import Literature.MathematicalPhysics.QuantumFieldTheory.Balaban1983to89.B9Eq326OperatorTower

/-!
# `Balaban1983to89.B9Eq326LocalPartCoerciveTower` — T. Bałaban, *Propagators for lattice gauge theories in a background field*, Commun. Math. Phys. **99**
# (1985) 389–434 [Balaban1985BackgroundPropagators] (3.26) p. 395, (3.21) p. 394 («R = R(U) is an orthogonal projection … onto the subspace ℛ = Δ^η_U N(Q′)»),
# Thm 3.11 p. 416, with [Balaban1985Variational] (134) p. 298 «(Δ + DRD*)A = (D*D + DD*)A + (Δ′ − DPD*)A», (140) p. 299 «DPD* is a bounded operator»: **THE
# TOWER LOCAL PART DOMINATES `Δ_{a,k}` — `re⟪x, A₀,k x⟫ = re⟪x, Δ_{a,k}(U)x⟫ + ‖(1 − R_k(U))D*_Ux‖²`, hence positivity and `γ`-coercivity pass from `Δ_{a,k}(U)`
# (Thm 3.11's currency; the OWNER's `exists_coercive_laplaceAk_diagonal_closed`) to `A₀,k = Δ(U) + D_UD*_U + Q_k(U)†(a•Q_k(U))` at every height** — the tower twin
# of the OWNER's one-step `B9Eq326WoodburySchur` §5 (`local_pos_of_pos`, `local_coercive_of_coercive`), by the projection property of `R_k(U)` alone (no `G′_k` side);
# the `hpos₀`∕`γ` suppliers of ne9-leaf-03 g78's tower local-part rows (EA0S) ∕ (D0TC) ∕ (FCL0)

statement-level skeleton of published theorems with citation tags; proofs where landed; nothing here is a claim about the Yang–Mills mass gap

CITATION HEADER (lean-in-tree rule).  Audit cell `pub-balaban`, sub-cell `t4`, BINDER row NE9; filed by NE9 crux-team LEAF PROVER 03 (`b2b-balaban-t4-ne9-formalise-leaf-03`,
gen 78; road ΔA-CT).  Imports the OWNER's `B9Eq326OperatorTower` only (`laplaceAk`, `RofUk`, `QkW`; through it `B11Eq103H1Complex` (`laplaceAK_apply`,
`adjoint_covDerivL2K`, `projR`) and Mathlib's `Submodule.starProjection` API).  Source located first-hand in the held text layer
(`paper:balaban1985-cmp99-background-propagators` p. 394 (3.21), p. 395 (3.26)); [Balaban1985Variational] (134), (140) through the OWNER's plan v11 quotations.
[folklore] Hilbert-space algebra; nothing of print's proofs is used.

WHAT IS PROVED (sorry-free; proof lane — 0 `def`; [folklore]).
* `re_inner_self_sub_RofUk_nonneg` (`0 ≤ re⟪s, s − R_k(U)s⟫ = ‖s − R_k s‖²`: `R_k` is an orthogonal projection), **`re_inner_localK_eq_add`**
  (`re⟪x, A₀x⟫ = re⟪x, Δ_{a,k}x⟫ + re⟪D*_Ux, (1 − R_k)D*_Ux⟫`, mutually adjoint transports `hRS`), **`localK_pos_of_pos`**, **`localK_coercive_of_coercive`**.
HONEST SCOPE.  Algebra only; «NE9 ⇐ the named binders»; NE9 NOT PRINTED ∕ NOT PROVED; row WALLED ON A MODEL (O-NE9-1; #5 UNRULED); spine PROVED 0∕9; rung (B)+1 on a
finite T⁴ — NOT infinite volume, NOT mass gap, NOT BetaPertH, NOT Clay.  NEW file; nothing modified.  Net new unproved facts: 0.
-/

noncomputable section

open scoped InnerProductSpace ComplexConjugate BigOperators

namespace Literature.MathematicalPhysics.QuantumFieldTheory.Balaban1983to89.B9Eq326LocalPartCoerciveTower

open B4Sect5Torus (TSite)
open B9SectCLatticeCarrier (Bond)
open B9Eq311L2Pairing (WL2)
open B7Prop1Explicit (U1 Wcx boxVec)
open B11Eq103H1Complex (SiteL2K BondL2K covDerivL2K covDivL2K covLaplaceSiteK laplaceAK_apply adjoint_covDerivL2K projR)
open B9Eq310HessianOperator (adTransportW hessOp)
open B9Eq315QTorus (perCfg cornerSite)
open B9Eq315QTower (towerP UlevOf)
open B9Eq326OperatorTower (laplaceAk RofUk QkW QprimeTowerW)

variable {d : ℕ} (L : ℕ) [NeZero L] (m : Fin d → ℕ) [∀ i, NeZero (m i)] (n : ℕ)
  {𝔸 : Type*} [NormedRing 𝔸] [StarRing 𝔸] [NormedAlgebra ℂ 𝔸] [StarModule ℂ 𝔸] [CompleteSpace 𝔸] [NormOneClass 𝔸]
  {W : Type*} [NormedAddCommGroup W] [InnerProductSpace ℂ W] [FiniteDimensional ℂ W] (φ : W ≃ₗ[ℂ] 𝔸) {c₀ c₁ : ℝ} [Fact (0 < c₀)] [Fact (0 < c₁)]
  (η : ℝ) (U : Bond d (towerP L m (n + 1)) → 𝔸ˣ) (τ : 𝔸 →ₗ[ℂ] ℂ)
  (hRS : ∀ (b : Bond d (towerP L m (n + 1))) (v u : W), ⟪adTransportW φ U b v, u⟫_ℂ = ⟪v, adTransportW φ (fun b => (U b)⁻¹) b u⟫_ℂ)
  (hL : 1 ≤ L) (α : ℕ → ℝ) (hα1 : ∀ j, α j ≤ 1 / 64)
  (hU1 : ∀ (j : ℕ) (x : B7Prop1Explicit.Site d) (k : Fin d), perCfg (towerP L m (j + 1)) (UlevOf L m (n + 1) U j) x k ∈ U1 𝔸)
  (hreg : ∀ (j : ℕ) (y : TSite d (towerP L m j)) (k : Fin d) (ρ' : Fin d → Fin L),
    ‖((Wcx L (perCfg (towerP L m (j + 1)) (UlevOf L m (n + 1) U j)) (cornerSite L y) k (boxVec L ρ') : 𝔸ˣ) : 𝔸) - 1‖ ≤ α j)
  (a : ℝ)

omit [StarRing 𝔸] [StarModule ℂ 𝔸] [NormOneClass 𝔸] [Fact (0 < c₁)] in
/-- **`0 ≤ re⟪s, s − R_k(U)s⟫`**: `R_k(U)` is the orthogonal projection onto `Δ_U N(Q′_k(U))`, so `⟪s − Rs, Rs⟫ = 0` and `re⟪s, s − Rs⟫ = ‖s − Rs‖²`.
[folklore] [cite: Balaban1985BackgroundPropagators, (3.21) p.394] -/
theorem re_inner_self_sub_RofUk_nonneg (s : SiteL2K ℂ d (towerP L m (n + 1)) c₀ W) :
    0 ≤ RCLike.re ⟪s, s - RofUk L m n φ η U (c₀ := c₀) s⟫_ℂ := by
  haveI : CompleteSpace ((LinearMap.ker (QprimeTowerW L m n φ U (c₀ := c₀))).map
      (covLaplaceSiteK ((η : ℂ))⁻¹ (adTransportW φ U) (adTransportW φ fun b => (U b)⁻¹))) := FiniteDimensional.complete ℂ _
  have e : ∀ z, RofUk L m n φ η U (c₀ := c₀) z = ((LinearMap.ker (QprimeTowerW L m n φ U (c₀ := c₀))).map
      (covLaplaceSiteK ((η : ℂ))⁻¹ (adTransportW φ U) (adTransportW φ fun b => (U b)⁻¹))).starProjection z := fun z => by
    unfold RofUk B11Eq103H1Complex.RLatticeK projR; rfl
  set K := (LinearMap.ker (QprimeTowerW L m n φ U (c₀ := c₀))).map
      (covLaplaceSiteK ((η : ℂ))⁻¹ (adTransportW φ U) (adTransportW φ fun b => (U b)⁻¹)) with hK
  have h0 : ⟪s - K.starProjection s, K.starProjection s⟫_ℂ = 0 :=
    Submodule.starProjection_inner_eq_zero s _ (Submodule.starProjection_apply_mem K s)
  rw [e]
  have hsplit : ⟪s, s - K.starProjection s⟫_ℂ = ⟪s - K.starProjection s, s - K.starProjection s⟫_ℂ + ⟪K.starProjection s, s - K.starProjection s⟫_ℂ := by
    rw [← inner_add_left, sub_add_cancel]
  have h0' : ⟪K.starProjection s, s - K.starProjection s⟫_ℂ = 0 := by rw [← inner_conj_symm, h0, map_zero]
  rw [hsplit, map_add, h0', map_zero, add_zero, inner_self_eq_norm_sq]
  positivity

include hRS in
/-- **`re⟪x, A₀x⟫ = re⟪x, Δ_{a,k}(U)x⟫ + re⟪D*_Ux, (1 − R_k(U))D*_Ux⟫`** for `A₀ = Δ(U) + D_UD*_U + Q_k(U)†(a•Q_k(U))` — print's (134): `Δ_a = A₀ − D(1 − R)D*`, the
transports mutually adjoint (`D_U† = D*_U`). [cite: Balaban1985BackgroundPropagators, (3.26) p.395, (3.21) p.394; Balaban1985Variational, (134) p.298] -/
theorem re_inner_localK_eq_add
    (A₀ : BondL2K ℂ d (towerP L m (n + 1)) c₀ W →ₗ[ℂ] BondL2K ℂ d (towerP L m (n + 1)) c₀ W)
    (hA₀ : A₀ = hessOp φ η U τ + covDerivL2K ℂ c₀ ((η : ℂ))⁻¹ (adTransportW φ U) ∘ₗ covDivL2K ℂ c₀ ((η : ℂ))⁻¹ (adTransportW φ fun b => (U b)⁻¹) +
      LinearMap.adjoint (QkW L m n φ U hL α hα1 hU1 hreg (c₀ := c₀) (c₁ := c₁)) ∘ₗ ((a : ℂ) • QkW L m n φ U hL α hα1 hU1 hreg (c₀ := c₀) (c₁ := c₁)))
    (x : BondL2K ℂ d (towerP L m (n + 1)) c₀ W) :
    RCLike.re ⟪x, A₀ x⟫_ℂ = RCLike.re ⟪x, laplaceAk L m n φ η U hL α hα1 hU1 hreg τ (c₀ := c₀) (c₁ := c₁) a x⟫_ℂ +
      RCLike.re ⟪covDivL2K ℂ c₀ ((η : ℂ))⁻¹ (adTransportW φ fun b => (U b)⁻¹) x,
        covDivL2K ℂ c₀ ((η : ℂ))⁻¹ (adTransportW φ fun b => (U b)⁻¹) x -
          RofUk L m n φ η U (c₀ := c₀) (covDivL2K ℂ c₀ ((η : ℂ))⁻¹ (adTransportW φ fun b => (U b)⁻¹) x)⟫_ℂ := by
  subst hA₀
  have hconj : (starRingEnd ℂ) ((η : ℂ))⁻¹ = ((η : ℂ))⁻¹ := by rw [map_inv₀, Complex.conj_ofReal]
  have hadj := adjoint_covDerivL2K (c₀ := c₀) ((η : ℂ))⁻¹ hconj (adTransportW φ U) (adTransportW φ fun b => (U b)⁻¹) hRS
  set D := covDerivL2K ℂ c₀ ((η : ℂ))⁻¹ (adTransportW φ U) with hD
  set Ds := covDivL2K ℂ c₀ ((η : ℂ))⁻¹ (adTransportW φ fun b => (U b)⁻¹) with hDs
  have e1 : laplaceAk L m n φ η U hL α hα1 hU1 hreg τ (c₀ := c₀) (c₁ := c₁) a x =
      hessOp φ η U τ x + D (RofUk L m n φ η U (c₀ := c₀) (Ds x)) +
        LinearMap.adjoint (QkW L m n φ U hL α hα1 hU1 hreg (c₀ := c₀) (c₁ := c₁)) ((a : ℂ) • QkW L m n φ U hL α hα1 hU1 hreg (c₀ := c₀) (c₁ := c₁) x) := rfl
  have e2 : (hessOp φ η U τ + D ∘ₗ Ds +
      LinearMap.adjoint (QkW L m n φ U hL α hα1 hU1 hreg (c₀ := c₀) (c₁ := c₁)) ∘ₗ ((a : ℂ) • QkW L m n φ U hL α hα1 hU1 hreg (c₀ := c₀) (c₁ := c₁)) :
      BondL2K ℂ d (towerP L m (n + 1)) c₀ W →ₗ[ℂ] BondL2K ℂ d (towerP L m (n + 1)) c₀ W) x =
      laplaceAk L m n φ η U hL α hα1 hU1 hreg τ (c₀ := c₀) (c₁ := c₁) a x + D (Ds x - RofUk L m n φ η U (c₀ := c₀) (Ds x)) := by
    rw [e1, map_sub]
    simp only [LinearMap.add_apply, LinearMap.comp_apply, LinearMap.smul_apply]
    abel
  have e3 : ⟪x, D (Ds x - RofUk L m n φ η U (c₀ := c₀) (Ds x))⟫_ℂ = ⟪Ds x, Ds x - RofUk L m n φ η U (c₀ := c₀) (Ds x)⟫_ℂ := by
    rw [← LinearMap.adjoint_inner_left, hadj]
  rw [e2, inner_add_right, map_add, e3]

include hRS in
/-- **POSITIVITY PASSES TO THE LOCAL PART**: `Δ_{a,k}(U) > 0 ⟹ A₀,k > 0` (the `hpos₀` that defines `A₀,k⁻¹`). [cite: Balaban1985BackgroundPropagators, (3.26) p.395, Thm 3.11 p.416] -/
theorem localK_pos_of_pos
    (A₀ : BondL2K ℂ d (towerP L m (n + 1)) c₀ W →ₗ[ℂ] BondL2K ℂ d (towerP L m (n + 1)) c₀ W)
    (hA₀ : A₀ = hessOp φ η U τ + covDerivL2K ℂ c₀ ((η : ℂ))⁻¹ (adTransportW φ U) ∘ₗ covDivL2K ℂ c₀ ((η : ℂ))⁻¹ (adTransportW φ fun b => (U b)⁻¹) +
      LinearMap.adjoint (QkW L m n φ U hL α hα1 hU1 hreg (c₀ := c₀) (c₁ := c₁)) ∘ₗ ((a : ℂ) • QkW L m n φ U hL α hα1 hU1 hreg (c₀ := c₀) (c₁ := c₁)))
    (hpos : ∀ x : BondL2K ℂ d (towerP L m (n + 1)) c₀ W, x ≠ 0 →
      0 < RCLike.re ⟪x, laplaceAk L m n φ η U hL α hα1 hU1 hreg τ (c₀ := c₀) (c₁ := c₁) a x⟫_ℂ)
    (x : BondL2K ℂ d (towerP L m (n + 1)) c₀ W) (hx : x ≠ 0) : 0 < RCLike.re ⟪x, A₀ x⟫_ℂ := by
  rw [re_inner_localK_eq_add L m n φ η U τ hRS hL α hα1 hU1 hreg a A₀ hA₀ x]
  have h := re_inner_self_sub_RofUk_nonneg L m n φ η U (covDivL2K ℂ c₀ ((η : ℂ))⁻¹ (adTransportW φ fun b => (U b)⁻¹) x)
  linarith [hpos x hx]

include hRS in
/-- **COERCIVITY PASSES TO THE LOCAL PART**: `γ‖x‖² ≤ re⟪x, Δ_{a,k}(U)x⟫ ⟹ γ‖x‖² ≤ re⟪x, A₀,k x⟫` (Thm 3.11's `γ` for `Δ_{a,k}` — e.g. the OWNER's
`exists_coercive_laplaceAk_diagonal_closed` — is a `γ` for the local part). [cite: Balaban1985BackgroundPropagators, (3.26) p.395, Thm 3.11 p.416; Balaban1985Variational, (134), (140) pp.298–299] -/
theorem localK_coercive_of_coercive
    (A₀ : BondL2K ℂ d (towerP L m (n + 1)) c₀ W →ₗ[ℂ] BondL2K ℂ d (towerP L m (n + 1)) c₀ W)
    (hA₀ : A₀ = hessOp φ η U τ + covDerivL2K ℂ c₀ ((η : ℂ))⁻¹ (adTransportW φ U) ∘ₗ covDivL2K ℂ c₀ ((η : ℂ))⁻¹ (adTransportW φ fun b => (U b)⁻¹) +
      LinearMap.adjoint (QkW L m n φ U hL α hα1 hU1 hreg (c₀ := c₀) (c₁ := c₁)) ∘ₗ ((a : ℂ) • QkW L m n φ U hL α hα1 hU1 hreg (c₀ := c₀) (c₁ := c₁)))
    {γ : ℝ} (hcoer : ∀ x : BondL2K ℂ d (towerP L m (n + 1)) c₀ W,
      γ * ‖x‖ ^ 2 ≤ RCLike.re ⟪x, laplaceAk L m n φ η U hL α hα1 hU1 hreg τ (c₀ := c₀) (c₁ := c₁) a x⟫_ℂ)
    (x : BondL2K ℂ d (towerP L m (n + 1)) c₀ W) : γ * ‖x‖ ^ 2 ≤ RCLike.re ⟪x, A₀ x⟫_ℂ := by
  rw [re_inner_localK_eq_add L m n φ η U τ hRS hL α hα1 hU1 hreg a A₀ hA₀ x]
  have h := re_inner_self_sub_RofUk_nonneg L m n φ η U (covDivL2K ℂ c₀ ((η : ℂ))⁻¹ (adTransportW φ fun b => (U b)⁻¹) x)
  linarith [hcoer x]

end Literature.MathematicalPhysics.QuantumFieldTheory.Balaban1983to89.B9Eq326LocalPartCoerciveTower

end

########

In the listing above, start at the line with "haveI : CompleteSpace", go on through the line with "have e : ∀ z, RofUk", and copy each of those lines exactly; leave out all the rest.

  haveI : CompleteSpace ((LinearMap.ker (QprimeTowerW L m n φ U (c₀ := c₀))).map
      (covLaplaceSiteK ((η : ℂ))⁻¹ (adTransportW φ U) (adTransportW φ fun b => (U b)⁻¹))) := FiniteDimensional.complete ℂ _
  have e : ∀ z, RofUk L m n φ η U (c₀ := c₀) z = ((LinearMap.ker (QprimeTowerW L m n φ U (c₀ := c₀))).map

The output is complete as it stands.